- Work instruction: Search the material for the word "fixed" and copy every line in which it occurs.

- Source material:
import Mathlib
import Summits.MatrixMultiplication.MatrixMultiplication.Theorems.SnSubsetDichotomyHyperoctahedralThresholdRotationIdentity

/-!
# Rotation re-indexing of the slide count, and slides of cyclically reduced words ≤ √(TS·TS)
# (crux `SnSubsetDichotomy.HyperoctahedralThreshold`, stmt-MatrixMultiplication-10883, refutation line
# `refutation_local_symmetry`, open core `stub_poorRigidCore`; siege k22, variation "twins ℓ² argument")

Vocabulary of the line: `μ b` involutions of `Fin n`, `x · z := z.foldl (fun v b => μ b v) x`, cyclically reduced words
`List.IsChain (· ≠ ·) (z ++ z)`, rotations `z.rotate t` (`z^{(t)}` of the crux NOTES).  The cross-conflicts of the twin route
are governed by `Ξ = Σ_z Σ_{s ≠ t} |Fix z^{(s)} ∩ Fix z^{(t)}|` (crux NOTES §4, §11; `stub_slideBound` p108343 consumes exactly
such a sum).  This file reduces that double sum to the one-offset slide counts and then to two-sided collisions:

* `rotPair_reindex` — `Σ_z |Fix z^{(s)} ∩ Fix z^{(s+d)}| = Σ_z |Fix z ∩ Fix z^{(d)}|` over the cyclically reduced words of
  length `m` (`z ↦ z.rotate s` permutes them; `Rotation.rotate_mem_cycWords`, p111510);
* `rotSlides_le_slides` — `Σ_z |Fix z ∩ Fix z^{(d)}| ≤ #slides(red_d, red_{m-d})`, the slide set of
  `SlidesTwoSided.slides_sq_le_twoSided` (p114584) with `A, B` the reduced words of lengths `d`, `m - d`
  (`(z, x) ↦ (x, z.take d, z.drop d)`; `z = g ++ h`, `z^{(d)} = h ++ g`);
* consequently (one line, once the module of p114584 is built on the farm — it is not importable at check time):
  `(Σ_z |Fix z ∩ Fix z^{(d)}|)² ≤ TS(red_d) · TS(red_{m-d})` by `Nat.pow_le_pow_left (rotSlides_le_slides μ hd) 2` and
  `SlidesTwoSided.slides_sq_le_twoSided μ hμ _ _`: the offset-`d` slide mass of the cyclically reduced words of length `m` is
  controlled by the two-sided collision counts at lengths `d` and `m - d` (crux NOTES §12.1 end to end).
Pure finite combinatorics, no definitions; no hypothesis on `μ` at all (rotation and splitting are word-level).
-/

-- the problem path `MatrixMultiplication/MatrixMultiplication` (single-conjunct summit) duplicates a namespace segment
set_option linter.dupNamespace false

namespace Summit.MatrixMultiplication.MatrixMultiplication.Theorems.HyperoctahedralThreshold.SlidesRotation

open Finset
open Summit.MatrixMultiplication.MatrixMultiplication.Theorems.HyperoctahedralThreshold.Rotation

variable {n : ℕ}

/-- **Rotation re-indexing.**  Over the cyclically reduced words `z` of length `m`, the number of points fixed by both
`z^{(s)}` and `z^{(s+d)}` equals the number fixed by both `z` and `z^{(d)}` (`s ≤ m`): re-index by `z ↦ z.rotate s`. -/
theorem rotPair_reindex (μ : Fin 3 → Equiv.Perm (Fin n)) {m s : ℕ} (hs : s ≤ m) (d : ℕ) :
    ∑ z ∈ ((Finset.univ : Finset (List.Vector (Fin 3) m)).image (fun v => v.toList)).filter
        (fun z => List.IsChain (· ≠ ·) (z ++ z)),
      ((Finset.univ : Finset (Fin n)).filter (fun x =>
        (z.rotate s).foldl (fun v c => μ c v) x = x ∧ (z.rotate (s + d)).foldl (fun v c => μ c v) x = x)).card =
    ∑ z ∈ ((Finset.univ : Finset (List.Vector (Fin 3) m)).image (fun v => v.toList)).filter
        (fun z => List.IsChain (· ≠ ·) (z ++ z)),
      ((Finset.univ : Finset (Fin n)).filter (fun x =>
        z.foldl (fun v c => μ c v) x = x ∧ (z.rotate d).foldl (fun v c => μ c v) x = x)).card := by
  refine Finset.sum_nbij' (fun z => z.rotate s) (fun z => z.rotate (m - s)) ?_ ?_ ?_ ?_ ?_
  · intro z hz; exact rotate_mem_cycWords hz s
  · intro z hz; exact rotate_mem_cycWords hz (m - s)
  · intro z hz
    have hl : z.length = m := (mem_cycWords.1 hz).1
    show (z.rotate s).rotate (m - s) = z
    rw [List.rotate_rotate, Nat.add_sub_cancel' hs, ← hl, List.rotate_length]
  · intro z hz
    have hl : z.length = m := (mem_cycWords.1 hz).1
    show (z.rotate (m - s)).rotate s = z
    rw [List.rotate_rotate, Nat.sub_add_cancel hs, ← hl, List.rotate_length]
  · intro z _
    simp only [List.rotate_rotate]

/-- **Slides of cyclically reduced words are slides.**  For `d ≤ m`, the based closed walks `(z, x)` (`z` cyclically
reduced of length `m`) with `x` also fixed by `z^{(d)}` inject, by `(z, x) ↦ (x, z.take d, z.drop d)`, into the slide set
of `SlidesTwoSided` for the reduced words of lengths `d` and `m - d`. -/
theorem rotSlides_le_slides (μ : Fin 3 → Equiv.Perm (Fin n)) {m d : ℕ} (hd : d ≤ m) :
    ∑ z ∈ ((Finset.univ : Finset (List.Vector (Fin 3) m)).image (fun v => v.toList)).filter
        (fun z => List.IsChain (· ≠ ·) (z ++ z)),
      ((Finset.univ : Finset (Fin n)).filter (fun x =>
        z.foldl (fun v c => μ c v) x = x ∧ (z.rotate d).foldl (fun v c => μ c v) x = x)).card ≤
    (((Finset.univ : Finset (Fin n)) ×ˢ
      ((((Finset.univ : Finset (List.Vector (Fin 3) d)).image (fun v => v.toList)).filter
          (fun g => List.IsChain (· ≠ ·) g)) ×ˢ
       (((Finset.univ : Finset (List.Vector (Fin 3) (m - d))).image (fun v => v.toList)).filter
          (fun g => List.IsChain (· ≠ ·) g)))).filter (fun q =>
        (q.2.1 ++ q.2.2).foldl (fun v b => μ b v) q.1 = q.1 ∧
        (q.2.2 ++ q.2.1).foldl (fun v b => μ b v) q.1 = q.1)).card := by
  rw [← Finset.card_sigma]
  refine Finset.card_le_card_of_injOn (fun zx => (zx.2, zx.1.take d, zx.1.drop d)) ?_ ?_
  · intro zx hzx
    rw [Finset.mem_coe, Finset.mem_sigma] at hzx
    obtain ⟨hz, hx⟩ := hzx
    obtain ⟨hl, hc⟩ := mem_cycWords.1 hz
    obtain ⟨-, hx1, hx2⟩ := Finset.mem_filter.1 hx
    have hdl : d ≤ zx.1.length := hl ▸ hd
    have hcz : List.IsChain (· ≠ ·) zx.1 := hc.left_of_append
    rw [List.rotate_eq_drop_append_take hdl] at hx2
    rw [Finset.mem_coe, Finset.mem_filter, Finset.mem_product, Finset.mem_product, Finset.mem_filter,
      Finset.mem_filter, mem_words, mem_words]
    refine ⟨⟨Finset.mem_univ _, ⟨?_, hcz.take d⟩, ?_, hcz.drop d⟩, ?_, hx2⟩
    · rw [List.length_take]; omega
    · rw [List.length_drop, hl]
    · dsimp only
      rw [List.take_append_drop]; exact hx1
  · intro zx hzx zx' hzx' h
    simp only [Prod.mk.injEq] at h
    obtain ⟨h1, h2, h3⟩ := h
    have e1 : zx.1 = zx'.1 := by
      rw [← List.take_append_drop d zx.1, ← List.take_append_drop d zx'.1, h2, h3]
    exact Sigma.ext e1 (heq_of_eq h1)

/-- **Registered form** (`stub_slidesRotation`, a `--supports` helper for the open core `stub_poorRigidCore` of crux
`stmt-MatrixMultiplication-10883`): `rotPair_reindex` and `rotSlides_le_slides`, fully quantified. -/
theorem stub_slidesRotation : ∀ (n m d : ℕ) (μ : Fin 3 → Equiv.Perm (Fin n)), d ≤ m → (∀ s ≤ m, ∑ z ∈ ((Finset.univ : Finset (List.Vector (Fin 3) m)).image (fun v => v.toList)).filter (fun z => List.IsChain (· ≠ ·) (z ++ z)), ((Finset.univ : Finset (Fin n)).filter (fun x => (z.rotate s).foldl (fun v c => μ c v) x = x ∧ (z.rotate (s + d)).foldl (fun v c => μ c v) x = x)).card = ∑ z ∈ ((Finset.univ : Finset (List.Vector (Fin 3) m)).image (fun v => v.toList)).filter (fun z => List.IsChain (· ≠ ·) (z ++ z)), ((Finset.univ : Finset (Fin n)).filter (fun x => z.foldl (fun v c => μ c v) x = x ∧ (z.rotate d).foldl (fun v c => μ c v) x = x)).card) ∧ ∑ z ∈ ((Finset.univ : Finset (List.Vector (Fin 3) m)).image (fun v => v.toList)).filter (fun z => List.IsChain (· ≠ ·) (z ++ z)), ((Finset.univ : Finset (Fin n)).filter (fun x => z.foldl (fun v c => μ c v) x = x ∧ (z.rotate d).foldl (fun v c => μ c v) x = x)).card ≤ (((Finset.univ : Finset (Fin n)) ×ˢ ((((Finset.univ : Finset (List.Vector (Fin 3) d)).image (fun v => v.toList)).filter (fun g => List.IsChain (· ≠ ·) g)) ×ˢ (((Finset.univ : Finset (List.Vector (Fin 3) (m - d))).image (fun v => v.toList)).filter (fun g => List.IsChain (· ≠ ·) g)))).filter (fun q => (q.2.1 ++ q.2.2).foldl (fun v b => μ b v) q.1 = q.1 ∧ (q.2.2 ++ q.2.1).foldl (fun v b => μ b v) q.1 = q.1)).card :=
  fun _ _ d μ hd => ⟨fun _ hs => rotPair_reindex μ hs d, rotSlides_le_slides μ hd⟩

end Summit.MatrixMultiplication.MatrixMultiplication.Theorems.HyperoctahedralThreshold.SlidesRotation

- Task result:
/-- **Rotation re-indexing.**  Over the cyclically reduced words `z` of length `m`, the number of points fixed by both
`z^{(s)}` and `z^{(s+d)}` equals the number fixed by both `z` and `z^{(d)}` (`s ≤ m`): re-index by `z ↦ z.rotate s`. -/
reduced of length `m`) with `x` also fixed by `z^{(d)}` inject, by `(z, x) ↦ (x, z.take d, z.drop d)`, into the slide set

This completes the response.